Les deux hommes ont dû s’entendre puisque le général Sérant demande aussitôt à ce que son prédécesseur soit autorisé à rester auprès de lui jusqu’au 1er avril pour le passage des consignes174, puis même jusqu’au 15 mai pour « le consulter sur les cas litigieux les plus délicats »175.

La Direction menacée de disparition ?

Pendant que la direction prend le chemin du repli, la question de la défense passive fait pendant tout l’été l’objet de discussions dans le cadre de la mise en oeuvre des clauses d’armistice. Les négociations se déroulent dans le cadre de la Commission allemande d’Armistice, sise à Wiesbaden, et, en matière de défense aérienne, portent il est vrai essentiellement sur l’avenir de l’Armée de l’air. Celle-ci fait l’objet d’un premier projet d’organisation pour la période durant laquelle le gouvernement français devra défendre son territoire contre les attaques aériennes anglaises. Un second sera « mis en vigueur lorsque se termineront les hostilité entre l’Angleterre et la France »176, signe que l’armistice est encore considérée comme une étape très passagère. C’est le colonel Pessel, adjoint depuis le début au Directeur de la défense passive, qui le représente dans ces instances. Pour avoir occupé auparavant pendant plus de 4 ans les fonctions de chef de la section « Défense passive » à l’inspection générale de la Défense aérienne du territoire, et exercé comme officier DAT à la 6e région militaire177, il est un fin connaisseur du sujet.

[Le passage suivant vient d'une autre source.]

omit [W.IsGloballyMinimal] in
/-- **(A) `E` additive at `ℓ`** (`ℓ ≠ p`, `p ≥ 5`): `E(ℚ_ℓ)[p] = 0` (Kodaira–Néron, `c_ℓ ≤ 4 < p`, `#Ẽ_ns(𝔽_ℓ) = ℓ`;
`natCard_primePowTorsion_eq_one_of_hasAdditiveReductionAt`), so `H¹(ℚ_ℓ, E[p]) = 0` and `loc_ℓ x = 0`; the strict
local vanishing passes to `w ∣ ℓ` under restriction (`resTorsion_mem_torsionLocalKer_of_under`), hence
`loc_w(π_* res x) = 0`. [cite: SilvermanAEC2009, Thm. VII.6.1] [cite: MilneADT2006, Ch. I Cor. 2.3] -/
theorem localization_projH1_resTorsion_eq_zero_of_additive (hp5 : 5 ≤ p) {w : HeightOneSpectrum (𝓞 𝒟.K)}
    {ℓ : ℕ} [Fact ℓ.Prime] (hℓp : ℓ ≠ p) (hℓw : ((ℓ : ℕ) : 𝓞 𝒟.K) ∈ w.asIdeal)
    (hgood : ¬ W.HasGoodReductionAtPrime ℓ) (hmult : ¬ W.HasMultiplicativeReductionAtPrime ℓ)
    (x : galH1Torsion W (p : ℤ)) :
    galoisCohomology.localization 𝒟.ρ (Sum.inr w) 1
      (𝒟.projH1 L' hL'card hLL' hL'stab (resTorsion W 𝒟.K (p : ℤ) x)) = 0 := by
  have hp : p.Prime := Fact.out
  have hℓ : ℓ.Prime := Fact.out
  haveI : (W.baseChange 𝒟.K).IsElliptic := by rw [baseChange]; infer_instance
  -- the place `u` of `ℚ` below `w` is `(ℓ)`
  set u : HeightOneSpectrum (𝓞 ℚ) := w.under (𝓞 ℚ) with hu
  have hℓu : (ℓ : 𝓞 ℚ) ∈ u.asIdeal := by
    rw [hu, HeightOneSpectrum.under_asIdeal, Ideal.under_def, Ideal.mem_comap, map_natCast]
    exact hℓw
  -- `primesEquiv u = q` for every rational prime `q ∈ u`
  have hgen : ∀ {q : ℕ}, q.Prime → (q : 𝓞 ℚ) ∈ u.asIdeal → (Rat.HeightOneSpectrum.primesEquiv u : ℕ) = q := by
    intro q hq hqu
    have h1 : Rat.HeightOneSpectrum.natGenerator u ∣ q := by
      rw [Rat.HeightOneSpectrum.natGenerator_dvd_iff]
      have h2 := Ideal.mem_map_of_mem (Rat.IsIntegralClosure.intEquiv (𝓞 ℚ)) hqu
      rwa [map_natCast] at h2
    exact (Nat.prime_dvd_prime_iff_eq (Rat.HeightOneSpectrum.prime_natGenerator u) hq).mp h1
  have hequ : (Rat.HeightOneSpectrum.primesEquiv u : ℕ) = ℓ := hgen hℓ hℓu
  -- `E` is additive at `u`
  have hadd : W.HasAdditiveReductionAt u := by
    rcases W.hasGoodReductionAt_or_hasMultiplicativeReductionAt_or_hasAdditiveReductionAt u with h | h | h
    · exact absurd ((hasGoodReductionAtPrime_primesEquiv_iff_holds W u ℓ hequ).mpr h) hgood
    · exact absurd ((hasMultiplicativeReductionAtPrime_primesEquiv_iff_holds W u ℓ hequ).mpr h) hmult
    · exact h
  -- `p ∉ u`
  have hpu : (p : 𝓞 ℚ) ∉ u.asIdeal := fun h => by
    have := hgen hp h
    rw [hequ] at this
    exact hℓp this
  -- `E(ℚ_u)[p] = 0`
  have htors : ∀ P : (W.baseChange (u.adicCompletion ℚ)).toAffine.Point, p • P = 0 → P = 0 := by
    intro P hP
    have hcard := W.natCard_primePowTorsion_eq_one_of_hasAdditiveReductionAt u hadd hp hp5 hpu 1
    rw [pow_one] at hcard
    haveI : Subsingleton ((nsmulAddMonoidHom p :
        (W.baseChange (u.adicCompletion ℚ)).toAffine.Point →+ _).ker) :=
      (Nat.card_eq_one_iff_unique.mp hcard).1
    have hmem : P ∈ (nsmulAddMonoidHom p : (W.baseChange (u.adicCompletion ℚ)).toAffine.Point →+ _).ker := hP
    have h0 : (⟨P, hmem⟩ : (nsmulAddMonoidHom p :
        (W.baseChange (u.adicCompletion ℚ)).toAffine.Point →+ _).ker) = ⟨0, AddSubgroup.zero_mem _⟩ :=
      Subsingleton.elim _ _
    exact congrArg Subtype.val h0
  haveI : NeZero p := ⟨hp.ne_zero⟩
  have hsub := subsingleton_galoisCohomology_one_torsion_adicCompletion_of_forall_nsmul_eq_zero W u p hpu htors
  have hx0 : galoisCohomology.res (W.torsionGaloisModule (p : ℤ)) (u.adicCompletion ℚ) 1 x = 0 :=
    @Subsingleton.elim _ hsub _ _
  have hxker : x ∈ W.torsionLocalKer (u.adicCompletion ℚ) (p : ℤ) :=
    mem_torsionLocalKer_of_res_torsionGaloisModule_eq_zero W _ x hx0
  have hres : resTorsion W 𝒟.K (p : ℤ) x ∈ (W.baseChange 𝒟.K).torsionLocalKer (w.adicCompletion 𝒟.K) (p : ℤ) :=
    resTorsion_mem_torsionLocalKer_of_under W 𝒟.K (p : ℤ) w hxker
  haveI : CharZero (w.adicCompletion 𝒟.K) :=
    charZero_of_injective_algebraMap (algebraMap 𝒟.K (w.adicCompletion 𝒟.K)).injective
  have hres0 : galoisCohomology.res ((W.baseChange 𝒟.K).torsionGaloisModule (p : ℤ)) (w.adicCompletion 𝒟.K) 1
      (resTorsion W 𝒟.K (p : ℤ) x) = 0 :=
    (mem_torsionLocalKer_iff_res_eq_zero (W := W.baseChange 𝒟.K) (E := w.adicCompletion 𝒟.K) hp.ne_zero _).mp hres
  change galoisCohomology.res 𝒟.ρ (Place.Completion (Sum.inr w : Place 𝒟.K)) 1 _ = 0
  rw [res_projH1]
  change galoisCohomology.map _ 1 (galoisCohomology.res ((W.baseChange 𝒟.K).torsionGaloisModule (p : ℤ))
      (w.adicCompletion 𝒟.K) 1 (resTorsion W 𝒟.K (p : ℤ) x)) = 0
  rw [hres0, map_zero]

/-- **(B) `E` good at `ℓ`** (`ℓ ≠ p`): `E_K` is good at `w ∣ ℓ` (`ℓ ∤ Δ_min`, integral model), so the Kummer condition
at `w` is `H¹_ur` (`X11b.KummerPT.kummerSelmerStructure_inr_eq_unramifiedSubgroup`, Cor. X.4.4 / Milne I.3.8) and
`loc_w(π_* s)` is unramified. [cite: SilvermanAEC2009, Cor. X.4.4] [cite: MilneADT2006, Ch. I Prop. 3.8] -/
theorem localization_projH1_mem_unramifiedSubgroup_of_good {w : HeightOneSpectrum (𝓞 𝒟.K)}
    (hpw : ((p : ℕ) : 𝓞 𝒟.K) ∉ w.asIdeal) {ℓ : ℕ} [Fact ℓ.Prime] (hℓw : ((ℓ : ℕ) : 𝓞 𝒟.K) ∈ w.asIdeal)
    (hgood : W.HasGoodReductionAtPrime ℓ)
    (s : galH1Torsion (W.baseChange 𝒟.K) (p : ℤ)) (hs : s ∈ selmerGroup (W.baseChange 𝒟.K) (p : ℤ)) :
    galoisCohomology.localization 𝒟.ρ (Sum.inr w) 1 (𝒟.projH1 L' hL'card hLL' hL'stab s) ∈
      unramifiedSubgroup (GaloisRep.toLocal w 𝒟.ρ) 1 := by
  have hℓ : ℓ.Prime := Fact.out
  haveI : (W.baseChange 𝒟.K).IsElliptic := by rw [baseChange]; infer_instance
  -- `E_K` has good reduction at `w`
  have hΔ : ¬ (ℓ : ℤ) ∣ minimalDiscriminantInt W := not_dvd_minimalDiscriminantInt_of_hasGoodReductionAtPrime' W ℓ hgood
  have hΔw : ((integralModelInt W).Δ : 𝓞 𝒟.K) ∉ w.asIdeal := by
    intro hmem
    have hcop : IsCoprime (ℓ : ℤ) (integralModelInt W).Δ :=
      (Nat.prime_iff_prime_int.mp hℓ).coprime_iff_not_dvd.mpr hΔ
    obtain ⟨a, b, hab⟩ := hcop
    have h1 : (1 : 𝓞 𝒟.K) ∈ w.asIdeal := by
      have := congrArg (fun z : ℤ => (z : 𝓞 𝒟.K)) hab
      simp only [Int.cast_add, Int.cast_mul, Int.cast_one, Int.cast_natCast] at this
      rw [← this]
      exact w.asIdeal.add_mem (w.asIdeal.mul_mem_left _ hℓw) (w.asIdeal.mul_mem_left _ hmem)
    exact w.isPrime.ne_top ((Ideal.eq_top_iff_one _).mpr h1)
  have hgoodK : (W.baseChange 𝒟.K).HasGoodReductionAt w := by
    have h := hasGoodReductionAt_baseChange_map_int_of_notMem (integralModelInt W) 𝒟.K w hΔw
    rwa [map_integralModelInt] at h
  -- Kummer = unramified at `w`
  have heq : (W.baseChange 𝒟.K).kummerSelmerStructure (p : ℤ) (Sum.inr w) =
      unramifiedSubgroup (GaloisRep.toLocal w ((W.baseChange 𝒟.K).torsionGaloisModule (p : ℤ))) 1 := by
    have key : ∀ n : ℤ, n = ((p ^ 1 : ℕ) : ℤ) → (W.baseChange 𝒟.K).kummerSelmerStructure n (Sum.inr w) =
        unramifiedSubgroup (GaloisRep.toLocal w ((W.baseChange 𝒟.K).torsionGaloisModule n)) 1 := by
      rintro n rfl
      exact X11b.KummerPT.kummerSelmerStructure_inr_eq_unramifiedSubgroup (W.baseChange 𝒟.K) p 1 hpw hgoodK
    exact key (p : ℤ) (by rw [pow_one])
  exact 𝒟.localization_projH1_mem_unramifiedSubgroup_of_eq L' hL'card hLL' hL'stab w heq s hs
import Literature.MathematicalPhysics.QuantumFieldTheory.Balaban1983to89.B6Eq238TwoLevelBox

/-!
# `Balaban1983to89.B6Ineq249TwoLevelBox` — [B6] (2.49) `|Rλ| ≤ O(M^{−1})|λ|` and (2.50) `G′ = G′₀(I − R)^{−1} = G′₀Σ_nRⁿ`,
convergent in the `L^∞` operator norm, FOR THE GENUINE TWO-LEVEL OPERATOR ON A BOX OF `L`-BLOCKS — the parametrix series
IS the propagator `(Δ_Ω^{L^{−j},N} + Q′*aQ′)^{−1} = B6Ineq243TwoLevelBox.gTwoLevel` of the box (file 3/3 of the two-level
parametrix; no existing module is touched; no fact is minted)

FRAMING (verbatim cell line):
statement-level skeleton of published theorems with citation tags; proofs where landed; nothing here is a claim about the Yang–Mills mass gap

Source under audit (cell pub-balaban): T. Bałaban, *Propagators and renormalization transformations for lattice gauge
theories. II*, Commun. Math. Phys. **96** (1984) 223–250 [`Balaban1984PropagatorsII`, "B6"], p. 230 [PDF 8] (2.44), p. 232
[PDF 10] (2.49)–(2.51), p. 234 [PDF 12] Proposition 2.2 (last sentence) (renders
`b2b-balaban-ref1/pages/1984-cmp96-propagators-rt-II/…-p008/p010/p012-x2.png`, read as images this generation).

## WHAT IS PRINTED (p. 232, verbatim up to notation)

«Now let us come back to the inequality (2.44) and its consequences. One of them follows from the equality (2.38) where
the operator R was defined. We get |Rλ| ≤ O(M^{−1})|λ|, (2.49) thus the operator R has a small norm in the space L^∞ for
M sufficiently large, and we get G′ = G′₀(I − R)^{−1} = G′₀Σ_{n=0}^∞ Rⁿ = Σ_ω h_{□₀}G′(□₀)h_{□₀}K(h_{□₁})G′(□₁)h_{□₁}·…·
K(h_{□ₙ})G′(□ₙ)h_{□ₙ}, (2.50) … Both series above are convergent in the space L^∞»; p. 234, Proposition 2.2: «The
expansion (2.50) is convergent in the L^∞ operator norm».

## WHAT THIS FILE CERTIFIES (kernel-checked; `A = 0`; the lineage is USED, not re-proved)

Setting of `B6Eq238TwoLevelBox` (`L = ℓ + 1`, `n = L^k`, cube half-width `M = L·M_h` unit blocks, `N = nM`, box
`Ω = Π_μ[0, N·P_μ)` of `L`-blocks, `Λ` a union of `L`-blocks, `E = twoLevelOp n ℓ a_j a m² (M_h·P) Λ`,
`R = B6Eq250.rOp E hDiag gPad = Σ_q resᵀ·K_q(h_q)G′(□_q)h_q·res`, `G′₀ = B6Eq250.gZero hDiag gPad`), in the matrix ring of
`Ω` with Mathlib's `ℓ^∞ → ℓ^∞` operator norm (scope `Matrix.Norms.Operator`: `‖A‖ = max_x Σ_{x′}|A(x,x′)|`, the printed
«norm in the space L^∞»):
* §1 `linfty_opNorm_le_of_pointwise` (the operator norm from a pointwise bound), `sum_le_card_mul` (a sum with at most
  `|T|` non-zero terms);
* §2 **the row support of the terms**: a term `resᵀK_q(h_q)G′(□_q)h_q res` (resp. `h_qG′(□_q)h_q`) can be non-zero at `x`
  only if `|x_μ + ½ − Nq_μ| < N` for every `μ` (`abs_lt_of_bPad_ne_zero`, needs `M_h ≥ 3`, i.e. `⅜M ≥ L` — the range
  `≤ L` unit blocks of `E_q` against the margin `⅜M` of the cut-off; resp. `abs_lt_of_aPad_ne_zero`), so at most
  `2^{d+1}` centres contribute to a row (`card_near_le`);
* §3 **(2.49)** `norm_rOp_le`: there is `C′ = C′(d, ℓ, window)` with `‖R‖ ≤ C′/M` for EVERY `k ≥ 1` (mesh), `M_h ≥ 3`,
  volume `P`, block union `Λ` and window point — from gen-7's (2.44) `B6Ineq243TwoLevelBox.ineq244_twoLevel` per cube
  with the sizes `κ₁ = (d+1)sup|h′|/M`, `κ₂ = (d+1)sup|h″|/M²` of `B6Partition236TwoLevelBox`; and `norm_gZero_le`:
  `‖G′₀‖ ≤ 2^{d+1}c′` from (2.43)₁ (`ineq243_twoLevel_rowSum_colSum`);
* §4 **(2.50)** `eq250_twoLevelBox` (one theorem, five conjuncts): for `M ≥ M₀ = 2C′` («M sufficiently large») and
  `M_h ≥ 3`: `‖R‖ ≤ ½`; `E·(G′₀Σ'_nRⁿ) = 1` (`B6Eq250.series_right_inverse`); the series EQUALS the propagator of the box,
  `(Δ_Ω + Q′*aQ′)^{−1} = gTwoLevel = G′₀Σ'_nRⁿ`, and `HasSum (G′₀Rⁿ) gTwoLevel`, i.e. (2.50) converges to it in the
  `ℓ^∞ → ℓ^∞` operator norm (`B6Eq250.left_inverse_eq_series`/`neumann250` with gen-7's `gTwoLevel_mul_twoLevelOp`); and
  the uniform bound `‖(Δ_Ω + Q′*aQ′)^{−1}‖_{∞→∞} ≤ C″ = 2^{d+2}c′`;
* §5 (v1.1) **(2.51)** `ineq251_twoLevelBox`: the decaying form `|(Rλ)(x)| ≤ (C′/M)e^{−δ′D/n}F` for `|λ| ≤ F` supported
  at sup-distance `≥ D` from `x` («|(Rλ)(x)| ≤ O(M^{−1})e^{−δ₀d(x,y)}|λ| if supp λ ⊂ B^j(y)», in the support-distance
  form of gen-7's (2.44)), same uniformity.

## HONEST SCOPE

`k = 1` (two levels), `A = 0`, Neumann box for the torus, one cube size (cf. `B6Partition236TwoLevelBox`); `M_h ≥ 3` for
the row count; constants existential (functions of `d`, `ℓ` and the window, no numerical values); the third member of
(2.50) (the sum over walks) and the Hölder-norm convergence are NOT treated here (`B6Eq250.neumann250_walks` is the
abstract walk form).  The uniform `ℓ^∞` bound of the box propagator also follows DIRECTLY from (2.43)₁ on `Ω`
(`ineq243_twoLevel_rowSum_colSum`), since `Ω` is itself a box; the point of this file is the printed ROUTE (2.38) →
(2.49) → (2.50) for the genuine objects.  Nothing is inferred from the manuscript: every step is kernel-checked.
-/

namespace Literature.MathematicalPhysics.QuantumFieldTheory.Balaban1983to89.B6Ineq249TwoLevelBox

Selon son propre rapport, il est délégué par le Gouvernement français auprès de la Commission allemande d’Armistice pour mettre au point les questions de défense passive en zone occupée et se rend à Wiesbaden le 11 juillet 1940. Là bas, le général Mouchard, chef de la Section française de l’Air, après s’être entretenu de la question avec son homologue allemand le Generalleutnant Förster, l’aurait avisé de traiter de ce sujet avec le Chef de l’Administration militaire en France*. Arrivé à Paris, le colonel Pessel rencontre le Polizei Major Von der Gröben et s’entend avec lui le 1er août sur le fait que le Gouvernement français conserve la responsabilité de la défense passive sur tout le territoire, qu’un échelon de la DDP devrait s’installer à Paris et qu’en fait, il serait même possible qu’elle y retourne complètement178. Dès son retour à Sarlat, le colonel Pessel, certainement satisfait de ses entretiens, en avise le Gouvernement179. Le ministre de la Défense nationale, le général Weigand, donne aussitôt son accord pour ce projet et charge le général Daudin de prendre les dispositions nécessaires pour installer d’urgence à Paris son adjoint, puis de préparer le retour de l’ensemble de ses services aux environs du 20 août180.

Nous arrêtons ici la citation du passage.